- _Aim of the task_: Copy every line of the data that contains the string "hsift".

[Collected data entries]

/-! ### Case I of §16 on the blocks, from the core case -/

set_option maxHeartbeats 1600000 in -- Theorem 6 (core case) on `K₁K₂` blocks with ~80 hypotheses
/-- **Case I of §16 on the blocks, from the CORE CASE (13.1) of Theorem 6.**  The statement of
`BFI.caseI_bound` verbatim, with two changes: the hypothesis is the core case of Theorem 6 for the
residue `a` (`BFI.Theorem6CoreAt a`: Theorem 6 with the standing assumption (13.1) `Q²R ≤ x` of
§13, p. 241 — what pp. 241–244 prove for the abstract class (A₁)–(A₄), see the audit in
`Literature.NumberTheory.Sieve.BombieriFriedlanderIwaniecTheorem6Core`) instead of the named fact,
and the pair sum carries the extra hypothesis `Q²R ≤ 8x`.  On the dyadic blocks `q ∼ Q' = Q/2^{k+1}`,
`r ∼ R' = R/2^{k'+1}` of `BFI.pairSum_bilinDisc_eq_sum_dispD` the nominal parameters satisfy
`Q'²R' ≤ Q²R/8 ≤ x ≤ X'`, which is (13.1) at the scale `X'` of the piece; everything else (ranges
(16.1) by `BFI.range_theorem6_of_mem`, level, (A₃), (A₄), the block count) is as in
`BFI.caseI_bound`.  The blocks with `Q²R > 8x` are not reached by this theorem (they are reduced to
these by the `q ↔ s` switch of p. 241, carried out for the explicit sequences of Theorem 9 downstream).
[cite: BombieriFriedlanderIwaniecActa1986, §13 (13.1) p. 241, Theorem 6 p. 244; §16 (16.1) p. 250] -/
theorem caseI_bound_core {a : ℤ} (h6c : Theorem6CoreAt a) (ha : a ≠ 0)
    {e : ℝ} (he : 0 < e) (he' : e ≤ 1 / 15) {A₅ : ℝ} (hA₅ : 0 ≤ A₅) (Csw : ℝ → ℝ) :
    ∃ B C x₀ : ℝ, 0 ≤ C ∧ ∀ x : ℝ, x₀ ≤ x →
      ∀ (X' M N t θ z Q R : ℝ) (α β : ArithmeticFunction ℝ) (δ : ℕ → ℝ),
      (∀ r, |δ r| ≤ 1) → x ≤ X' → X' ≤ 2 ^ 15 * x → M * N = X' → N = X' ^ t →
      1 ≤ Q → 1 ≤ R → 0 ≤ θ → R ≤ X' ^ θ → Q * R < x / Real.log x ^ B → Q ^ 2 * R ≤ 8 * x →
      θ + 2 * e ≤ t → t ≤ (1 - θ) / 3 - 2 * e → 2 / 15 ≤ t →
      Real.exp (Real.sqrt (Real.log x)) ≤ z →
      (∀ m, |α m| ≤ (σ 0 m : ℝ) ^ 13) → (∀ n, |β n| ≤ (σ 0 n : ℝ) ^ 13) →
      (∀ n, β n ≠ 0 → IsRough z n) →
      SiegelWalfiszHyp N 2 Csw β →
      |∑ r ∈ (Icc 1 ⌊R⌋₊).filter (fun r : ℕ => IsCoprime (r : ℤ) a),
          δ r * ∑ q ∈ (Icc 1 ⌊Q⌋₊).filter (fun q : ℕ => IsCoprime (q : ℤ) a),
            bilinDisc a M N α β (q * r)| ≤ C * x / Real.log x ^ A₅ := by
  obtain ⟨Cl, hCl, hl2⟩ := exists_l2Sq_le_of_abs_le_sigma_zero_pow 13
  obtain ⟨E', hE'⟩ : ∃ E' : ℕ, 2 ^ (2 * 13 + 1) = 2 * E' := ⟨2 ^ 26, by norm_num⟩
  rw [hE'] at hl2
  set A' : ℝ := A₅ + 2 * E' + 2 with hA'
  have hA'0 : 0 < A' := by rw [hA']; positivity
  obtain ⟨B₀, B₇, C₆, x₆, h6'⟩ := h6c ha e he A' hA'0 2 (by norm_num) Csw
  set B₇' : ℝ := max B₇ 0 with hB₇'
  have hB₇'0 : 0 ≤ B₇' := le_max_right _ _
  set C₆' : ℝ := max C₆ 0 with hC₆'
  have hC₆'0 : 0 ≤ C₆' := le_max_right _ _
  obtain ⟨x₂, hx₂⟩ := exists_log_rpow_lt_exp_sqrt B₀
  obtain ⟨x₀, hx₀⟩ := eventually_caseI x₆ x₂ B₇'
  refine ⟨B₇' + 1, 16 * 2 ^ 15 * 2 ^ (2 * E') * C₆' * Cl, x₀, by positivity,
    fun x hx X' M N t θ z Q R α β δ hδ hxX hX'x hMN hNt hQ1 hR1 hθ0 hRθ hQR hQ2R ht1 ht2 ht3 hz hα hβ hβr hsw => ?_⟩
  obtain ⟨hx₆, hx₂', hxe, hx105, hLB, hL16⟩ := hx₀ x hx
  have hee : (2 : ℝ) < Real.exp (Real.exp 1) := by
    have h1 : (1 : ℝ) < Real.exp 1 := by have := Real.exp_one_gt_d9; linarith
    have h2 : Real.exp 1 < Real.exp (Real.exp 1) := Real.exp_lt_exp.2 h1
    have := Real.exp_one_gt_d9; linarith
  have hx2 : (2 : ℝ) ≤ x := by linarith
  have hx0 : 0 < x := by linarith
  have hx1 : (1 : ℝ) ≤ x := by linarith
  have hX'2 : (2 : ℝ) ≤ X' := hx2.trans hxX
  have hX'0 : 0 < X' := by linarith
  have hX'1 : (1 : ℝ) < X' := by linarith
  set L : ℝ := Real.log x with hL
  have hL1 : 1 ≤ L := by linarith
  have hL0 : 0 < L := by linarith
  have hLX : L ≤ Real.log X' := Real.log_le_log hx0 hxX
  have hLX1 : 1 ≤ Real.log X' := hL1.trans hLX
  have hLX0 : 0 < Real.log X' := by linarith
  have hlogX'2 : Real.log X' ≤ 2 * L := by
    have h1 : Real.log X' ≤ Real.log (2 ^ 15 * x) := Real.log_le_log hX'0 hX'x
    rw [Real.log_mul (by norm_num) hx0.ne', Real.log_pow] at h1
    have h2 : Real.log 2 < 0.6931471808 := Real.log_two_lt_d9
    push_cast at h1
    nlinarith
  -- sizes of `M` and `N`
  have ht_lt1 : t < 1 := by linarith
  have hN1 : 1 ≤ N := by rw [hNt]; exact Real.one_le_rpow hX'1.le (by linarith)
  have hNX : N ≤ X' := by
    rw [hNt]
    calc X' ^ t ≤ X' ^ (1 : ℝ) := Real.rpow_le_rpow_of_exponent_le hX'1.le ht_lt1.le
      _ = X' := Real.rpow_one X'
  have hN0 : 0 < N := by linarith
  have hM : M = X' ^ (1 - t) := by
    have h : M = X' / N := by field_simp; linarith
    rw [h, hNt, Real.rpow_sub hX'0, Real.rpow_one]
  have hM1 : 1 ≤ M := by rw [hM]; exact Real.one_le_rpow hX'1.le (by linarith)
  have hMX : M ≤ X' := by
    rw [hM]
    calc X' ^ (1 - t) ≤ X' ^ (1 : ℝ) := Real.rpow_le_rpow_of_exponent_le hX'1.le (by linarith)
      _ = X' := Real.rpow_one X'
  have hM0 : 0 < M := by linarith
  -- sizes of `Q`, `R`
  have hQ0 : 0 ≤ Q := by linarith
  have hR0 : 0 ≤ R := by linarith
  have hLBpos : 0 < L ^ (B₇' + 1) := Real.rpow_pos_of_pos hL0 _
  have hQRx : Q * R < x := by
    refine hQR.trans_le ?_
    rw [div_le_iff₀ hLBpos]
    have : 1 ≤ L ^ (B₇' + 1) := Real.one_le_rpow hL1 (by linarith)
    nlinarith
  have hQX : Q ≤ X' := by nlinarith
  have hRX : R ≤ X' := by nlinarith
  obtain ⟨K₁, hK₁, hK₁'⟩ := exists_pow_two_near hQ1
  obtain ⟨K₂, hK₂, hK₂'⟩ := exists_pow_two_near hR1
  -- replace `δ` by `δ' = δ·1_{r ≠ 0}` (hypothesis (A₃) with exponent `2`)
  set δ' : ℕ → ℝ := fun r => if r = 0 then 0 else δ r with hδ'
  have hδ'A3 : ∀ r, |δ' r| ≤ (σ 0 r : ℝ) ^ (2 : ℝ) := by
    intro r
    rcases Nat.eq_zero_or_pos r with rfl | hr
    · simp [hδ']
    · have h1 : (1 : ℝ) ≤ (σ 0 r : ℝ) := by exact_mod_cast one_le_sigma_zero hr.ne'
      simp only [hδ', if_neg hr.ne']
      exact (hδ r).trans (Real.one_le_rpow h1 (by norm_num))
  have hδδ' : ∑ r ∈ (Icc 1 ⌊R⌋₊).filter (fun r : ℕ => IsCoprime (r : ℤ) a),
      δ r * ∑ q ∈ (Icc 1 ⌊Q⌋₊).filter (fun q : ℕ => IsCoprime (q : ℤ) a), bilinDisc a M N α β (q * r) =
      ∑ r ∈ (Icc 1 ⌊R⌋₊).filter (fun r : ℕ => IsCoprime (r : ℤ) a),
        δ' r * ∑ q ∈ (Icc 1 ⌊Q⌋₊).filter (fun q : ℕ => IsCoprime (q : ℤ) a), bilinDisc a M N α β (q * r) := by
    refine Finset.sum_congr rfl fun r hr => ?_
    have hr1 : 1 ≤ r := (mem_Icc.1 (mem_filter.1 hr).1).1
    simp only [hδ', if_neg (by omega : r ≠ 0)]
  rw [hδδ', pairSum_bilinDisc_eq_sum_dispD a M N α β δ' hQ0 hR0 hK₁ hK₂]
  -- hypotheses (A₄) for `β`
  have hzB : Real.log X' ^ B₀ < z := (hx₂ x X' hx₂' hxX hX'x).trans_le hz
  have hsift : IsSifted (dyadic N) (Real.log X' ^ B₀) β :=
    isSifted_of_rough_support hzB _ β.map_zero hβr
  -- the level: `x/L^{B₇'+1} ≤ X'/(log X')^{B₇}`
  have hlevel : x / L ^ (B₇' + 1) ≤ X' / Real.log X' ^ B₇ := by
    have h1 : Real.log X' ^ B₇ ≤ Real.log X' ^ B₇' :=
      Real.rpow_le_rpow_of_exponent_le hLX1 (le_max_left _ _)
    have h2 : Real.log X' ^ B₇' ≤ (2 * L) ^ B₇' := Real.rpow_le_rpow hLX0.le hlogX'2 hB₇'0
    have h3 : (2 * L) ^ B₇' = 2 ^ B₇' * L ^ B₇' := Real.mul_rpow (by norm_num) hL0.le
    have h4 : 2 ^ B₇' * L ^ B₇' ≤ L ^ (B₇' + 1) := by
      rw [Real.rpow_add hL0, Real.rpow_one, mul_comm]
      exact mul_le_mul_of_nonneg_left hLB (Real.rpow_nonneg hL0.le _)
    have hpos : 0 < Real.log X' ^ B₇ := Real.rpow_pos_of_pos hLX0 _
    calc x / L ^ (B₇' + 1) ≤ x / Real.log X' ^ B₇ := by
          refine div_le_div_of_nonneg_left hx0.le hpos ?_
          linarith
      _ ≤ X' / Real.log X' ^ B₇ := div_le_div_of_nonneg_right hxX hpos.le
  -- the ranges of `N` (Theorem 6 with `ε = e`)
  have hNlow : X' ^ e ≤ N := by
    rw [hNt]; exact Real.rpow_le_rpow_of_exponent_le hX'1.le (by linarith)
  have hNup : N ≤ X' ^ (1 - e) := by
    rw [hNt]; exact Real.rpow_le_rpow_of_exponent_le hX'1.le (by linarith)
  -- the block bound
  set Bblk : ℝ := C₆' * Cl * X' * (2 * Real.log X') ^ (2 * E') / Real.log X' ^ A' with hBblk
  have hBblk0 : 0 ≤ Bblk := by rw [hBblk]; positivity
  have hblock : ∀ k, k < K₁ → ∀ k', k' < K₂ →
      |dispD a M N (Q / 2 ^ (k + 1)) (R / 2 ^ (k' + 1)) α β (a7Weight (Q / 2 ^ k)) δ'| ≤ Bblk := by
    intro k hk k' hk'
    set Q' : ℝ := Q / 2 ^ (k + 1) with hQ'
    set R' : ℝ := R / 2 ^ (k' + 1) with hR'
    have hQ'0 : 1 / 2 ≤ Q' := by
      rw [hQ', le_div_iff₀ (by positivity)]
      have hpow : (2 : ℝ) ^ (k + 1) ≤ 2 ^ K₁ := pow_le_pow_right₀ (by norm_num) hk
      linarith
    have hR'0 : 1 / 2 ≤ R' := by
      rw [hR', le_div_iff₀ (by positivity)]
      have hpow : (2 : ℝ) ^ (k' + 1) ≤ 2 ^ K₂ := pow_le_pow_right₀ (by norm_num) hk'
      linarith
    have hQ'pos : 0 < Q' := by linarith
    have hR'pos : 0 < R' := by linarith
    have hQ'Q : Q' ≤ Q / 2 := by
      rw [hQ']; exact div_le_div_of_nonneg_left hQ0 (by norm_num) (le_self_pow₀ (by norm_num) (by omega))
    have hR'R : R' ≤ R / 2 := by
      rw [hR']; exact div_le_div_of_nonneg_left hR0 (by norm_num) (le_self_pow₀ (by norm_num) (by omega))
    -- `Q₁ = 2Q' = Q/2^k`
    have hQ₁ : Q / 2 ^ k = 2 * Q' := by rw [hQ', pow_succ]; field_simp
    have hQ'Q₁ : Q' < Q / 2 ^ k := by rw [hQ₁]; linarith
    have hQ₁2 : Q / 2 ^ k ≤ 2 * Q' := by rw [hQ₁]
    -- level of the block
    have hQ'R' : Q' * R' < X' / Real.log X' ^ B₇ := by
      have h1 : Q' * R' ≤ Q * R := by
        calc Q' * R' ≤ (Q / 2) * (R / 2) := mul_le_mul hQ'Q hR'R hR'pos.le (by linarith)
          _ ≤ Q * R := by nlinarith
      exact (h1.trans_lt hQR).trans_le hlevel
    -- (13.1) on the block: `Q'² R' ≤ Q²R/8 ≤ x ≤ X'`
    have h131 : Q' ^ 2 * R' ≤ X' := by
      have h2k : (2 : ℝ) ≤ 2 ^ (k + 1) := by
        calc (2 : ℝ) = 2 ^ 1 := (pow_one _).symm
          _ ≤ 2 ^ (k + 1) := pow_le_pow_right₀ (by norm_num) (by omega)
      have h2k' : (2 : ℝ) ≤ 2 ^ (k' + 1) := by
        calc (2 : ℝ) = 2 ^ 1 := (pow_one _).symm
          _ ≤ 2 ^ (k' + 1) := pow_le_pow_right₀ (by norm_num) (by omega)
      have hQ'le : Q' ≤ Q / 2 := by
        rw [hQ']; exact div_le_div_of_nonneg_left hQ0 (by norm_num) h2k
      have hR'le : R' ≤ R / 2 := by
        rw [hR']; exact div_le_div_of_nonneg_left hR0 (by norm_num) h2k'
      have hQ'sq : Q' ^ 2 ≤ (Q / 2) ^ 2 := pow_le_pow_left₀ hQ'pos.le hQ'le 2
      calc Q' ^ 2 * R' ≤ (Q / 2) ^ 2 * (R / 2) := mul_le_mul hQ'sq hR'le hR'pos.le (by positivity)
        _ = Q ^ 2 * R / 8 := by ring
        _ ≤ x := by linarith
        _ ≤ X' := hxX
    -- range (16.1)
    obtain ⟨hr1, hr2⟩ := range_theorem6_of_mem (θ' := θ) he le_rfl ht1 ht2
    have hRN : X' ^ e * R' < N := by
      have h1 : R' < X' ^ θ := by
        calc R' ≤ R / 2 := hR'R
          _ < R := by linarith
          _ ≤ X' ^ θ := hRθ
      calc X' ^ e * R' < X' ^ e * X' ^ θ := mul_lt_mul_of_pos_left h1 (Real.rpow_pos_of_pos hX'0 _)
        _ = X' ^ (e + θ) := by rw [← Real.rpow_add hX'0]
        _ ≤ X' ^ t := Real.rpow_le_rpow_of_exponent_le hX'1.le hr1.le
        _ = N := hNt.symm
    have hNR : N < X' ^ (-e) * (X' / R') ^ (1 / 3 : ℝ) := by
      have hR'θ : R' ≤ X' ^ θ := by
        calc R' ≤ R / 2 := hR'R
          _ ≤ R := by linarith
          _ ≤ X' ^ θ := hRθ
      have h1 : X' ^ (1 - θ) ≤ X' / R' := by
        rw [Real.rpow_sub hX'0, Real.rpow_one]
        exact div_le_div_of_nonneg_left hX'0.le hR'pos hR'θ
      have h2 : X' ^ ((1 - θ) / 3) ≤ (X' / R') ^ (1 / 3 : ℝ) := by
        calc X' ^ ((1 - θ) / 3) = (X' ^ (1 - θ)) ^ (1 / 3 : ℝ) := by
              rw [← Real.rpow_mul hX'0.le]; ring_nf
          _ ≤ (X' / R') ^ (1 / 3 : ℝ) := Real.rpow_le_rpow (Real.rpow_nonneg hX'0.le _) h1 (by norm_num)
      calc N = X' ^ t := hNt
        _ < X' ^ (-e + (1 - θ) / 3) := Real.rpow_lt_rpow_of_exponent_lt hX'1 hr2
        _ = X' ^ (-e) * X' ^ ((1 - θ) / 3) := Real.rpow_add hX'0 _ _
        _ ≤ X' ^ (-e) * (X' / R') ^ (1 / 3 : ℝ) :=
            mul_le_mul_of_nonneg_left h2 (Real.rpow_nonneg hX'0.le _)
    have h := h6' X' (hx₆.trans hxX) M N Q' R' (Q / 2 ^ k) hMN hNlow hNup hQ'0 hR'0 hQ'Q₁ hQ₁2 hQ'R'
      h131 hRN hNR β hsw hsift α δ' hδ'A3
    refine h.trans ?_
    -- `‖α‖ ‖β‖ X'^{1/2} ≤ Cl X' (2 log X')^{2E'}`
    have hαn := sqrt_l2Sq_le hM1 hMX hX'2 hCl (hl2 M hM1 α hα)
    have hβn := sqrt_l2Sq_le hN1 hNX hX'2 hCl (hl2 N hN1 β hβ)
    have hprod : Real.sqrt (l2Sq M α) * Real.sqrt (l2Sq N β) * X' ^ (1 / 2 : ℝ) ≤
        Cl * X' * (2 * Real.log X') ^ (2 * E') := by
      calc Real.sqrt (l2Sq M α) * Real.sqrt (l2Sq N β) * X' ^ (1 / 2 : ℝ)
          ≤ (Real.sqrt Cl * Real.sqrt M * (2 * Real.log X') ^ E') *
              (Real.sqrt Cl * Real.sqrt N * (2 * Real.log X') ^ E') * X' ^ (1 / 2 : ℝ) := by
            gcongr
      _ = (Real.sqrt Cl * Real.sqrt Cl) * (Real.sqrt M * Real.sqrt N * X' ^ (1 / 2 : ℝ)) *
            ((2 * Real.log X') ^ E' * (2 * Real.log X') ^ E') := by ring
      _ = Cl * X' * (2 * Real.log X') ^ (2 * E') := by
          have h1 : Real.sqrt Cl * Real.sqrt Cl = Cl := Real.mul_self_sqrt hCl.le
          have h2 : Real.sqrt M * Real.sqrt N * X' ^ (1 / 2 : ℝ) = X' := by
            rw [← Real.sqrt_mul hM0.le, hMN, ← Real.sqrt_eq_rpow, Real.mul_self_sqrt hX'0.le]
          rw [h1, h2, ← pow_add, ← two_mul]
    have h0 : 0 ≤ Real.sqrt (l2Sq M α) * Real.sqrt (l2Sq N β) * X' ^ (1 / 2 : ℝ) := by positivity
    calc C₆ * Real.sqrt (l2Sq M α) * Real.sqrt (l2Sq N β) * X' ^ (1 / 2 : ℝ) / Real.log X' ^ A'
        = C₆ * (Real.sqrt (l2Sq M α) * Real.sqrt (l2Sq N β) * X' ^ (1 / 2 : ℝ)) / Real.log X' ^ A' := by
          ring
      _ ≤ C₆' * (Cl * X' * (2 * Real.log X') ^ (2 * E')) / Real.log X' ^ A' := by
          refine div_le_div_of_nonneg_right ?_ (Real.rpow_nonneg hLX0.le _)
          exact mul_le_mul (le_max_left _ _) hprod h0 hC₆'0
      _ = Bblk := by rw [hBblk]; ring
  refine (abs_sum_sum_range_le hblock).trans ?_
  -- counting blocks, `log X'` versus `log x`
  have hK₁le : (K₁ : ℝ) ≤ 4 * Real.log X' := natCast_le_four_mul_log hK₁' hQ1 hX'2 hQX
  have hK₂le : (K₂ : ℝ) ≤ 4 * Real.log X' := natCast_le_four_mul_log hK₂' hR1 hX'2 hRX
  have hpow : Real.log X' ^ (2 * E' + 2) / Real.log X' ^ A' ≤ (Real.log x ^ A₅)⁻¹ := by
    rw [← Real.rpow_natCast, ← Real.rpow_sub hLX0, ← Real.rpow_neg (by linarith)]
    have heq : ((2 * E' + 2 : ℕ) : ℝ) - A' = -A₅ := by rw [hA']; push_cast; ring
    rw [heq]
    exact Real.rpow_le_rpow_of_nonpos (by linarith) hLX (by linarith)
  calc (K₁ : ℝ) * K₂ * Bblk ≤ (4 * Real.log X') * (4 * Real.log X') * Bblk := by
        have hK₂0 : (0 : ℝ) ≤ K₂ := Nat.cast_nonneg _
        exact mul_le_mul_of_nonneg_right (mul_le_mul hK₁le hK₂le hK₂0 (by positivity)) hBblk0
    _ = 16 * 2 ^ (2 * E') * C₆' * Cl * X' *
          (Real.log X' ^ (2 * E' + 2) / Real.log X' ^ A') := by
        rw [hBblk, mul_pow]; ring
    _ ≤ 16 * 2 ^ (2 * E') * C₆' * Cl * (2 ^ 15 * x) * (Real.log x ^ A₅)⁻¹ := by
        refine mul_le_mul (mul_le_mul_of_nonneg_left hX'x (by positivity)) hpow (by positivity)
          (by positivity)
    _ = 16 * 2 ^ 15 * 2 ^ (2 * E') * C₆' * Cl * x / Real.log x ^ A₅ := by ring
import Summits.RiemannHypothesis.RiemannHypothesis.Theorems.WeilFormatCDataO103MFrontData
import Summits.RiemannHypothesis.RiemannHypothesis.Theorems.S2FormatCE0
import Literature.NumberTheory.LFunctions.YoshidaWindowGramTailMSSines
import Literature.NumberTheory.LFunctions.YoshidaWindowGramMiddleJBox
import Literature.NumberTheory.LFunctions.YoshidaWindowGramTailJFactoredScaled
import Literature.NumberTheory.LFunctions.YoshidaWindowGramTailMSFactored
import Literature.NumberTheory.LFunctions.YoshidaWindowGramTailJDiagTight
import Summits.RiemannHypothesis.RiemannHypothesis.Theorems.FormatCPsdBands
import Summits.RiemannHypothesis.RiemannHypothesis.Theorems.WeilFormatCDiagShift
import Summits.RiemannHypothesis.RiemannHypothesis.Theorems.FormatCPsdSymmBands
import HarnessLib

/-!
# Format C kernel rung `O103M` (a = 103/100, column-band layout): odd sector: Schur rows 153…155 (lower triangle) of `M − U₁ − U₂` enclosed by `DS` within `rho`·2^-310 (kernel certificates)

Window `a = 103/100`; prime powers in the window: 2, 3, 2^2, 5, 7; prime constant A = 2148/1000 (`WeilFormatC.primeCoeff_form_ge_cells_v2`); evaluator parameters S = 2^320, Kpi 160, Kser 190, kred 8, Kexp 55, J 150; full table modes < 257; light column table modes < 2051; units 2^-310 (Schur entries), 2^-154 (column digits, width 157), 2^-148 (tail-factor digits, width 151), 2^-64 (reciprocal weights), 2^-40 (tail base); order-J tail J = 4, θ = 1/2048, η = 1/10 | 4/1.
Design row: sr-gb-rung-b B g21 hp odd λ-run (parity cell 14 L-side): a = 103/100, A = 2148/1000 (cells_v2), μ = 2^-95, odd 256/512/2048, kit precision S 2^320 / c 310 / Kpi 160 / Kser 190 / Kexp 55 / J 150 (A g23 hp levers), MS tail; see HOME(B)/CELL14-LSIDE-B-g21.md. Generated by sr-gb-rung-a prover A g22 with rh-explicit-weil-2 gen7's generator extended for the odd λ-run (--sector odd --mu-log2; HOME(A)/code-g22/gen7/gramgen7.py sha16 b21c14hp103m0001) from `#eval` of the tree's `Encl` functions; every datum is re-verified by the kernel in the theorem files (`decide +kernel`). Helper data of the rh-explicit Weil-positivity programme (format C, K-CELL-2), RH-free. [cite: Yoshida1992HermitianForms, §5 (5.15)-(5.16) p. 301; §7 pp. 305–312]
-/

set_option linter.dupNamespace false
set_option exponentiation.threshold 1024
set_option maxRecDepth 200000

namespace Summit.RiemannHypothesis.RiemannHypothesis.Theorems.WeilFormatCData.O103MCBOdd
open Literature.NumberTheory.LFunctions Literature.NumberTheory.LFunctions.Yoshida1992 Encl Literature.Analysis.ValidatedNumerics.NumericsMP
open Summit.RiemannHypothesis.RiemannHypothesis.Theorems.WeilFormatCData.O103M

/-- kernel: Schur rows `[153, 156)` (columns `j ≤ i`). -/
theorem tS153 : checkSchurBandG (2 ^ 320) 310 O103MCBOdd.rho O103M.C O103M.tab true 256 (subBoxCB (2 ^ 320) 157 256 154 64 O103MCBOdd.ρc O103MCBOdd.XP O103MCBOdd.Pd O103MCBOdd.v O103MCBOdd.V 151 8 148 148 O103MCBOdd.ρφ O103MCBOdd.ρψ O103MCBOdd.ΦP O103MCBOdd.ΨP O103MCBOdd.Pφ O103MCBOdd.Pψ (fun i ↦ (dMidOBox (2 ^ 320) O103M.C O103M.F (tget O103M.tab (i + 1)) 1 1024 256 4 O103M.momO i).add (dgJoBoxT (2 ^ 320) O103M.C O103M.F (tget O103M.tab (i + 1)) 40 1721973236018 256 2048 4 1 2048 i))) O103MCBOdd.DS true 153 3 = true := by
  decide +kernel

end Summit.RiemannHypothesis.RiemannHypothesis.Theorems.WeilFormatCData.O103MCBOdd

- _Answer box_:
  have hsift : IsSifted (dyadic N) (Real.log X' ^ B₀) β :=
      h131 hRN hNR β hsw hsift α δ' hδ'A3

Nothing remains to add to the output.